Storyville Review


by Phillipa Bloom |
Published on
Release Date:

01 Jan 1992

Running Time:

113 minutes

Certificate:

15

Original Title:

Storyville

As might be expected from the force behind Hill Street Blues and the cult TV series Twin Peaks, Mark Frost's directorial debut lies - uncomfortably - where between the two, a twisted hotchpotch of sex, murder and family intrigue, all mixed up in the political shenanigans of one Cray Fowler (Spader), and set in swamp-eery Hicksville, Louisiana.
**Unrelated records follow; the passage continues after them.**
/-- **ABSTRACT ASSEMBLY** (any topological group `G`, any «weight» `wt : Q → ℂ` on a family `coeQ : Q → G`): an «invariant functional» `I`
on functions `G → ℂ` — additive and homogeneous on continuous functions, `I (f (· h)) = I f` on continuous left-`wt`-equivariant `f`
(`f (q x) = wt q · f x`), `0 < re (I f)` on such `f` real `≥ 0` with some `f x₀ ≠ 0` (the four clauses of ★
`WeilBruhat.exists_rightInvariant_functional`) — together with a FULLY multiplicative `σ : G → (V →ₗ[ℂ] V)`, a linear `lam` with the
eigen-law `lam (σ q Ψ) = wt q · lam Ψ` and continuous coefficients `h ↦ lam (σ h Ψ)`, yields the LINEAR functional
`Λ Ψ := I (h ↦ lam (σ h Ψ))` with `Λ (σ g Ψ) = Λ Ψ` (all `g`) and `0 < re (Λ Φ)` for any `Φ` whose coefficient is real `≥ 0` and `≠ 0` at `1`.
[cite: WeilIntegration1965, §9] -/
theorem exists_invariant_functional_of_functional
    {G : Type*} [Group G] [TopologicalSpace G] {Q : Type*} (coeQ : Q → G) (wt : Q → ℂ)
    (I : (G → ℂ) → ℂ)
    (hIadd : ∀ f g : G → ℂ, Continuous f → Continuous g → I (f + g) = I f + I g)
    (hIsmul : ∀ (a : ℂ) (f : G → ℂ), I (a • f) = a * I f)
    (hIinv : ∀ f : G → ℂ, Continuous f → (∀ (p : Q) (x : G), f (coeQ p * x) = wt p * f x) → ∀ h : G, I (fun x => f (x * h)) = I f)
    (hIpos : ∀ f : G → ℂ, Continuous f → (∀ (p : Q) (x : G), f (coeQ p * x) = wt p * f x) →
      (∀ x, f x = ((f x).re : ℂ) ∧ 0 ≤ (f x).re) → ∀ x₀, f x₀ ≠ 0 → 0 < (I f).re)
    {V : Type*} [AddCommGroup V] [Module ℂ V] (σ : G → V →ₗ[ℂ] V) (lam : V →ₗ[ℂ] ℂ)
    (hσ : ∀ g h Ψ, σ (g * h) Ψ = σ g (σ h Ψ))
    (hlam : ∀ (p : Q) (Ψ : V), lam (σ (coeQ p) Ψ) = wt p * lam Ψ)
    (hcont : ∀ Ψ, Continuous fun h => lam (σ h Ψ))
    (Φ : V) (hre : ∀ h, lam (σ h Φ) = ((lam (σ h Φ)).re : ℂ) ∧ 0 ≤ (lam (σ h Φ)).re) (hne : lam (σ 1 Φ) ≠ 0) :
    ∃ Λ : V →ₗ[ℂ] ℂ, (∀ g Ψ, Λ (σ g Ψ) = Λ Ψ) ∧ 0 < (Λ Φ).re := by
  have hdens : ∀ Ψ (p : Q) (x : G), lam (σ (coeQ p * x) Ψ) = wt p * lam (σ x Ψ) := fun Ψ p x => by
    rw [hσ, hlam]
  refine ⟨{ toFun := fun Ψ => I (fun h => lam (σ h Ψ))
            map_add' := fun Ψ₁ Ψ₂ => ?_
            map_smul' := fun a Ψ => ?_ }, fun g Ψ => ?_, ?_⟩
  · have : (fun h => lam (σ h (Ψ₁ + Ψ₂))) = (fun h => lam (σ h Ψ₁)) + fun h => lam (σ h Ψ₂) := by
      funext h; simp only [map_add, Pi.add_apply]
    rw [this, hIadd _ _ (hcont Ψ₁) (hcont Ψ₂)]
  · have : (fun h => lam (σ h (a • Ψ))) = a • fun h => lam (σ h Ψ) := by
      funext h; simp only [map_smul, smul_eq_mul, Pi.smul_apply]
    rw [this, hIsmul, RingHom.id_apply, smul_eq_mul]
  · show I (fun h => lam (σ h (σ g Ψ))) = I (fun h => lam (σ h Ψ))
    have : (fun h => lam (σ h (σ g Ψ))) = fun h => lam (σ (h * g) Ψ) := by
      funext h; rw [hσ]
    rw [this]
    exact hIinv (fun h => lam (σ h Ψ)) (hcont Ψ) (hdens Ψ) g
  · exact hIpos (fun h => lam (σ h Φ)) (hcont Φ) (hdens Φ) hre 1 hne

end Functional

/-! ## §3 The dock: a `G₁`-invariant linear functional, non-zero on the fixed vector -/

section Dock

variable (F : Type) [Field F] [NumberField F] (E : Type) [Field E] [NumberField E] [Algebra F E]
  [Algebra.IsQuadraticExtension F E] (c : E ≃ₐ[F] E)
  {δ : E} (hcδ : c δ = -δ) (hδ : δ ≠ 0) {d : F} (hd : δ * δ = algebraMap F E d)
  (v : HeightOneSpectrum (𝓞 F)) {T₁ : Matrix (Fin 1) (Fin 1) F} (hT₁ : T₁.IsSymm) (hT₁d : IsUnit T₁.det)
  {J₁ : Matrix (Fin 1) (Fin 1) E} (hJ₁ : J₁ = T₁.map (algebraMap F E))
  {JD₁ : Matrix (Fin (1 + 1)) (Fin (1 + 1)) E} (hJD₁ : JD₁ = (gramD F 1 T₁).map (algebraMap F E))
  (P : Subgroup (UnitaryGroup.localPi E c (1 + 1) JD₁ v))
  (hP : ∀ h, h ∈ P ↔ IsSiegelDelta F E c hcδ hδ hd v 1 hT₁ hJD₁ h)
  {V : Type*} [AddCommGroup V] [Module ℂ V]
  (σ : UnitaryGroup.localPi E c (1 + 1) JD₁ v → V →ₗ[ℂ] V) (lam : V →ₗ[ℂ] ℂ) (Φ : V) (r : ℝ)

include hcδ hδ hd hT₁d hJ₁ hP in
/-- **(O2) THE DOCK — an `inl U(W)`-FIXED VECTOR WITH A `Δ_{P_Δ}`-EIGENFUNCTIONAL YIELDS A NON-ZERO `U(W ⊕ −W)(F_v)`-INVARIANT LINEAR
FUNCTIONAL.**  Generic `E/F`, `v` non-split (`hE`), `U(W)(F_v)` compact, `μ` a Haar measure on `G₁ = U(W ⊕ −W)(F_v)` that is also right
invariant, `P` a bundled `P_Δ` (locally compact): for `σ : G₁ → (V →ₗ[ℂ] V)` multiplicative (pointwise), `lam : V →ₗ[ℂ] ℂ` with
`lam (σ p Ψ) = Δ_P(p) · lam Ψ` (`p ∈ P`), continuous coefficients `h ↦ lam (σ h Ψ)`, and `Φ` with `σ (inl u) Φ = Φ`, `lam Φ = r > 0`:
**`∃ Λ : V →ₗ[ℂ] ℂ, (∀ g Ψ, Λ (σ g Ψ) = Λ Ψ) ∧ 0 < re (Λ Φ)`** — `Λ = ∮_{P ∖ G₁}` of the orbit coefficients (★
`exists_rightInvariant_functional_of_isSiegelDelta` + §1 + §2). [cite: WeilIntegration1965, §9] [cite: GelbartPiatetskishapiroRallis1987, Part A §2 Lemma 2.1 p. 8] -/
theorem exists_invariant_functional_of_fixedVector (hE : IsField (LocalRing E v))
    [CompactSpace (UnitaryGroup.localPi E c 1 J₁ v)]
    [MeasurableSpace (UnitaryGroup.localPi E c (1 + 1) JD₁ v)] [BorelSpace (UnitaryGroup.localPi E c (1 + 1) JD₁ v)]
    (μ : Measure (UnitaryGroup.localPi E c (1 + 1) JD₁ v)) [μ.IsHaarMeasure] [μ.IsMulRightInvariant]
    [LocallyCompactSpace P]
    (hσ : ∀ g h Ψ, σ (g * h) Ψ = σ g (σ h Ψ))
    (hlam : ∀ (p : P) (Ψ : V), lam (σ p Ψ) = ((modularCharacter p : ℝ) : ℂ) * lam Ψ)
    (hcont : ∀ Ψ, Continuous fun h => lam (σ h Ψ))
    (hfix : ∀ u, σ (inlLoc F E c v 1 hJ₁ hJD₁ u) Φ = Φ) (hΦ : lam Φ = (r : ℂ)) (hr : 0 < r) :
    ∃ Λ : V →ₗ[ℂ] ℂ, (∀ g Ψ, Λ (σ g Ψ) = Λ Ψ) ∧ 0 < (Λ Φ).re := by
  obtain ⟨I, hIadd, hIsmul, hIinv, hIpos⟩ :=
    exists_rightInvariant_functional_of_isSiegelDelta F E c hcδ hδ hd v hT₁ hT₁d hJ₁ hJD₁ hE μ P hP
  have hσP : ∀ p, IsSiegelDelta F E c hcδ hδ hd v 1 hT₁ hJD₁ p → ∀ h Ψ, σ (p * h) Ψ = σ p (σ h Ψ) :=
    fun p _ h Ψ => hσ p h Ψ
  obtain ⟨hre, hne⟩ :=
    orbitCoeff_re_nonneg_ne_zero F E c hcδ hδ hd v hT₁ hT₁d hJ₁ hJD₁ P hP σ lam Φ r hE hσP hlam hfix hΦ hr
  exact exists_invariant_functional_of_functional (fun p : P => (p : UnitaryGroup.localPi E c (1 + 1) JD₁ v))
    (fun p : P => ((modularCharacter p : ℝ) : ℂ)) I hIadd hIsmul hIinv hIpos σ lam hσ hlam hcont Φ hre (hne 1)

end Dock

/-! ## §4 CM specialisation: `E/F = L/L⁺`, `c = c̄`, `δ = imagUnit L` — no measure-theoretic binders left -/

section CM

variable (L : Type) [Field L] [NumberField L] [IsCMField L] (v : HeightOneSpectrum (𝓞 ↥(maximalRealSubfield L)))
  {T₁ : Matrix (Fin 1) (Fin 1) ↥(maximalRealSubfield L)} (hT₁ : T₁.IsSymm) (hT₁d : IsUnit T₁.det)
  {J₁ : Matrix (Fin 1) (Fin 1) L} (hJ₁ : J₁ = T₁.map (algebraMap (↥(maximalRealSubfield L)) L))
  {JD₁ : Matrix (Fin (1 + 1)) (Fin (1 + 1)) L}
  (hJD₁ : JD₁ = (gramD (↥(maximalRealSubfield L)) 1 T₁).map (algebraMap (↥(maximalRealSubfield L)) L))
  (P : Subgroup (UnitaryGroup.localPi L (IsCMField.complexConj L) (1 + 1) JD₁ v))
  (hP : ∀ h, h ∈ P ↔ IsSiegelDelta (↥(maximalRealSubfield L)) L (IsCMField.complexConj L) (complexConj_imagUnit L)
    (imagUnit_ne_zero L) (imagUnit_mul_self L) v 1 hT₁ hJD₁ h)
  {V : Type*} [AddCommGroup V] [Module ℂ V]
  (σ : UnitaryGroup.localPi L (IsCMField.complexConj L) (1 + 1) JD₁ v → V →ₗ[ℂ] V) (lam : V →ₗ[ℂ] ℂ) (Φ : V) (r : ℝ)

include hT₁d hJ₁ hP in
/-- **(O2) THE DOCK, CM SETTING** (`F = L⁺`, `E = L`, `c = c̄`, `δ = imagUnit L`; `v` non-split, `U(W)(L⁺_v) = L_v¹` compact): NO measure-theoretic
binder — the Haar measure is Mathlib's `Measure.haar` on the borelized `G₁`, right invariant by ★ `isMulRightInvariant_localPi_gramD_one`, and
`[LocallyCompactSpace ↥P]` is discharged by ★ `locallyCompactSpace_of_isSiegelDelta` (also inside the eigen-law binder, where `Δ_P` is read).  For
`σ` multiplicative, `lam` a `Δ_P`-eigenfunctional with continuous coefficients, `Φ` `inl U(W)`-fixed with `lam Φ = r > 0`:
**`∃ Λ : V →ₗ[ℂ] ℂ, (∀ g Ψ, Λ (σ g Ψ) = Λ Ψ) ∧ 0 < re (Λ Φ)`**.  This is the functional that the kernel lemmas ★ (S1)∕(S2) annihilate in the (π3)
assembly. [cite: WeilIntegration1965, §9] [cite: GelbartPiatetskishapiroRallis1987, Part A §2 Lemma 2.1 p. 8] [cite: Rogawski1990, §4.9 p. 54] -/
theorem exists_invariant_functional_of_fixedVector_cm (hE : IsField (LocalRing L v))
    [CompactSpace (UnitaryGroup.localPi L (IsCMField.complexConj L) 1 J₁ v)]
    (hσ : ∀ g h Ψ, σ (g * h) Ψ = σ g (σ h Ψ))
    (hlam : ∀ (p : P) (Ψ : V),
      (haveI := locallyCompactSpace_of_isSiegelDelta (↥(maximalRealSubfield L)) L (IsCMField.complexConj L)
        (complexConj_imagUnit L) (imagUnit_ne_zero L) (imagUnit_mul_self L) v 1 hT₁ hJD₁ P hP;
      lam (σ p Ψ) = ((modularCharacter p : ℝ) : ℂ) * lam Ψ))
    (hcont : ∀ Ψ, Continuous fun h => lam (σ h Ψ))
    (hfix : ∀ u, σ (inlLoc (↥(maximalRealSubfield L)) L (IsCMField.complexConj L) v 1 hJ₁ hJD₁ u) Φ = Φ)
    (hΦ : lam Φ = (r : ℂ)) (hr : 0 < r) :
    ∃ Λ : V →ₗ[ℂ] ℂ, (∀ g Ψ, Λ (σ g Ψ) = Λ Ψ) ∧ 0 < (Λ Φ).re := by
  haveI := locallyCompactSpace_of_isSiegelDelta (↥(maximalRealSubfield L)) L (IsCMField.complexConj L)
    (complexConj_imagUnit L) (imagUnit_ne_zero L) (imagUnit_mul_self L) v 1 hT₁ hJD₁ P hP
  haveI := locallyCompactSpace_localPi L (1 + 1) (IsCMField.complexConj L) JD₁ v
  borelize ↥(UnitaryGroup.localPi L (IsCMField.complexConj L) (1 + 1) JD₁ v)
  haveI := isMulRightInvariant_localPi_gramD_one L v hT₁ hT₁d hJD₁
    (Measure.haar : Measure (UnitaryGroup.localPi L (IsCMField.complexConj L) (1 + 1) JD₁ v))
  exact exists_invariant_functional_of_fixedVector (↥(maximalRealSubfield L)) L (IsCMField.complexConj L)
    (complexConj_imagUnit L) (imagUnit_ne_zero L) (imagUnit_mul_self L) v hT₁ hT₁d hJ₁ hJD₁ P hP σ lam Φ r hE
    Measure.haar hσ hlam hcont hfix hΦ hr

end CM

end Literature.NumberTheory.GelbartRogawski1991.UnitaryDualPair.LocalSplitting

end
import Summits.RiemannHypothesis.RiemannHypothesis.Theorems.WeilTwoPrimeDeflE25EBase
import Summits.RiemannHypothesis.RiemannHypothesis.Theorems.WeilTwoPrimeDeflE25EDataPE33
import Summits.RiemannHypothesis.RiemannHypothesis.Theorems.WeilTwoPrimeDeflE25EDataDnE18
import Literature.NumberTheory.LFunctions.WeilBlockRowsPZ
import Literature.NumberTheory.LFunctions.WeilBlockRowsFast
import HarnessLib

/-!
# Even-sector deflated two-prime certificate E25E: dominance of row 59 of `R = S''_even(κ') − UᵀU` (factored data)

`WeilCert.checkDomRowF` (linear-traversal form) with the materialized augmented block, the factored inverse `weilCertDeflE25EDnE/weilCertDeflE25ELsE` and the Bessel block, by `decide +kernel`, then `WeilCert.checkDomRowPZ_of_F`. Pure proof file.
-/

set_option linter.dupNamespace false

noncomputable section

namespace Summit.RiemannHypothesis.RiemannHypothesis.Theorems.EvenWinsBeyondArch

open Literature.NumberTheory.LFunctions

set_option maxHeartbeats 0 in
/-- Kernel check of the dominance of row 59 of `R` (even block, certificate E25E). [folklore] -/
theorem checkDomRowF0_59_weilCertDeflE25E :
    weilCertDeflE25EBase.checkDomRowF weilCertDeflE25EPmE weilCertDeflE25EDnE weilCertDeflE25ELsE weilCertDeflE25EHpE weilCertDeflE25EKappa' 0 59 = true := by
  decide +kernel

/-- Kernel check of the dominance of row 59 of `R` (factored data), from the fast row. [folklore] -/
theorem checkDomRowPZ0_59_weilCertDeflE25E :
    weilCertDeflE25EBase.checkDomRowPZ weilCertDeflE25EPmE weilCertDeflE25EDnE weilCertDeflE25ELsE weilCertDeflE25EHpE weilCertDeflE25EKappa' 0 59 = true :=
  WeilCert.checkDomRowPZ_of_F (by decide) checkDomRowF0_59_weilCertDeflE25E


end Summit.RiemannHypothesis.RiemannHypothesis.Theorems.EvenWinsBeyondArch
import Literature.AnabelianGeometry.AbsoluteAnabelian.AbsTopIII.KummerDescentLaws
import HarnessLib

/-!
# [AbsTopIII] §1: per-curve LAWS of the model interface, IV — cusps along cofinite opens with COHERENT
# decomposition groups (successor structure `CoherentKummerModel extends DescentKummerModel`)

Mochizuki, *Topics in Absolute Anabelian Geometry III*, §1 (manuscript pages, lit key
`paper:url-5493eb38cbb7`): Prop. 1.4 (i) p. 31 ("Then `U_x` is a hyperbolic curve over `k`; the inertia
group `I_x` of `x` in `Δ_U` is naturally isomorphic to `Ẑ(1)`; the kernels of the natural surjections
`Δ_U ↠ Δ_{U_x}`, `Π_U ↠ Π_{U_x}` are topologically normally generated by the inertia groups of points of
`U_x ∖ U`"); Thm. 1.9 (b) p. 37 ("`Z` is the canonical compactification of `Y`, the points of `Z ∖ U` are
all rational [...] `z ∈ (Z ∖ U)(k_Z)` — via the technique of Proposition 1.4, (ii)"); [AbsTopII] Cor. 3.7 (c)
as quoted in Thm. 1.9 (a) p. 37 ("the decomposition groups of the closed points of `X` lying in the
complement of `U_X` may be obtained as the images via `Π_{U_X} ↠ Π` of the cuspidal decomposition groups").

Fourth layer of the interface owner's successor structures (abc-iut-L4-t1; `KummerCurveLaws.lean`,
`KummerTowerLaws.lean`, `KummerDescentLaws.lean`).  `NaturalKummerModel` relates the cusps of a cofinite
open `U ⊆ X` to `X` only UP TO CONJUGACY (`decomp_cuspPt`, `decomp_cuspPt_none`) and has no composition
law for `cuspPt` along `U ⊆ U′ ⊆ X`; abc-iut-w5-d213's presentations `CuspSyncPresentation` ("the third
curves `U ⊆ Z ∖ {z} ⊆ Z`") need the cusp of `Z ∖ {z}` that `z` IS, with its CHOSEN decomposition group equal
to the image of `D_z` ON THE NOSE.  At the intended étale-`π₁` model this holds when every decomposition
group (of a cusp or a closed point, in every open) is chosen as the image of the decomposition group of ONE
chosen place of `K^sep` over the point — a coherent choice the model may make.  `CoherentKummerModel`
records:

* (C) `cuspRes h c _` — the cusp of `X` that an unfilled cusp `c` of `U` is, with `D_c ↦ D_{cuspRes c}`
  EXACTLY (`decomp_cuspRes`), every cusp of `X` arising so (`exists_cuspRes_eq`); the composition laws of
  `cuspPt` along `U ⊆ U′ ⊆ X` (`cuspPt_comp_some`, `cuspPt_comp_none`);
* (P) for scheme-like curves, decomposition groups of CLOSED POINTS meet `Δ` trivially (`D_y ≅ G_{k(y)}`
  embeds into `G_k`; `decomp_inf_geom`).

With these and the named facts Prop. 1.4 (i)(ii) the presentations of Thm. 1.9 (b) are CONSTRUCTED in the
companion `Thm19bPresentationsProofs.lean` (abc-iut-L4-t1).  Every field is an INTERFACE LAW (typing policy
θ): TRUE at the intended model with coherent choices; NOT a published prerequisite, NOT a named Prop fact;
no instance is asserted.  HONEST FRAMING: statements-first; typed ≠ proved; nothing here bears on
[IUTchIII] Cor. 3.12.
-/

noncomputable section

open CategoryTheory
open scoped Classical Pointwise

namespace Literature.AnabelianGeometry.AbsoluteAnabelian.AbsTopIII

universe u

/-- **The model interface with coherent cusps** (successor of `DescentKummerModel`; interface owner
abc-iut-L4-t1): a `DescentKummerModel` TOGETHER WITH, along every cofinite open `U ⊆ X`, the cusp of `X`
underlying each cusp of `U` that fills no point of `X`, with decomposition groups corresponding EXACTLY under
`Π_U ↠ Π_X` (coherent representatives), the composition laws of the filled points along `U ⊆ U′ ⊆ X`, and the
triviality of `D_y ∩ Δ_X` for closed points `y` of a scheme-like `X`.  INTERFACE (typing policy θ); no
instance is asserted. [cite: MochizukiAbsTopIII2015, Prop 1.4 (i) p.31] -/
structure CoherentKummerModel : Type (u + 2) extends DescentKummerModel.{u} where
  /-- (C) the cusp of `X` that a cusp `c` of `U` filling NO point of `X` is (`U ⊆ X` cofinite open have the
  same compactification; "`U_x := X ∖ {x}`", Prop. 1.4 p. 31). -/
  cuspRes : ∀ {U X : Curve} (h : IsCofiniteOpen U X) (c : (cusps U).Cusp), cuspPt h c = none →
    (cusps X).Cusp
  /-- (C) COHERENT decomposition groups: `D_c ⊆ Π_U` maps EXACTLY onto the chosen decomposition group of
  the same cusp in `Π_X` ("the images via `Π_{U_X} ↠ Π` of the cuspidal decomposition groups", Thm. 1.9 (a)
  p. 37 quoting [AbsTopII] Cor. 3.7 (c); on the nose for the model's coherent choice of representatives). -/
  decomp_cuspRes : ∀ {U X : Curve} (h : IsCofiniteOpen U X) (c : (cusps U).Cusp)
    (hc : cuspPt h c = none),
    ((cusps U).Dcusp c).map (res h).arith.toMonoidHom = (cusps X).Dcusp (cuspRes h c hc)
  /-- (C) every cusp of `X` is a cusp of `U` (same compactification). -/
  exists_cuspRes_eq : ∀ {U X : Curve} (h : IsCofiniteOpen U X) (c' : (cusps X).Cusp),
    ∃ (c : (cusps U).Cusp) (hc : cuspPt h c = none), cuspRes h c hc = c'
  /-- (C) composition along `U ⊆ U′ ⊆ X`: a cusp of `U` filling the point `x` of `U′` fills the point `x` of
  `X`. -/
  cuspPt_comp_some : ∀ {U U' X : Curve} (h₁ : IsCofiniteOpen U U') (h₂ : IsCofiniteOpen U' X)
    (h : IsCofiniteOpen U X) (c : (cusps U).Cusp) (x : Point U'),
    cuspPt h₁ c = some x → cuspPt h c = some (ptRes h₂ x)
  /-- (C) composition along `U ⊆ U′ ⊆ X`: a cusp of `U` that stays a cusp of `U′` fills in `X` exactly
  what that cusp of `U′` fills. -/
  cuspPt_comp_none : ∀ {U U' X : Curve} (h₁ : IsCofiniteOpen U U') (h₂ : IsCofiniteOpen U' X)
    (h : IsCofiniteOpen U X) (c : (cusps U).Cusp) (hc : cuspPt h₁ c = none),
    cuspPt h c = cuspPt h₂ (cuspRes h₁ c hc)
  /-- (P) for a scheme-like `X` and a closed point `y`, the decomposition group `D_y ≅ G_{k(y)}` meets
  `Δ_X` trivially (it embeds into `G_k` under `Π_X ↠ G_k`; "the decomposition groups of NF-points",
  Thm. 1.9 (a) p. 37 — points, as opposed to cusps, carry no inertia). -/
  decomp_inf_geom : ∀ (X : Curve), IsScheme X → ∀ y : Point X, decomp X y ⊓ (ext X).geom = ⊥

end Literature.AnabelianGeometry.AbsoluteAnabelian.AbsTopIII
Moving through a dark world of familiarly weird ne'er-do-wells for most of this flawed but oddly alluring intrigue, Spader's baby-faced rich kid seems a peculiar choice for a Congressional candidate, whose bid for the White House is clouded by his father's suicide on the day he was to testify in an investigation of a mineral rights deal - one which made the family fortune and cheated the local black tenants out of theirs.

With a political stink brewing, Cray further fuels the ire of fanatical family patriarch Clifford Fowler (Robards) by getting caught on videotape with a prostitute called Lee (Charlotte Lewis), winding up with her dead father on his hands, and bizarrely offering his services as Lee's defence attorney when she's accused of murder.

Confused? Absolutely, but if you've swallowed the plotline thus far the rest is a treat with Spader smartening up his act, tying up more loose ends than were ever resolved in an entire Peaks series, and laying into prosecutor and ex-flame Whalley-Kilmer in a courtroom showdown of truly crazy proportions.

It's all enormous nonsense, of course, but some unobtrusively classy acting from the leads and sterling support from the likes of Piper Laurie's faded Southern belle make this at least worth a visit.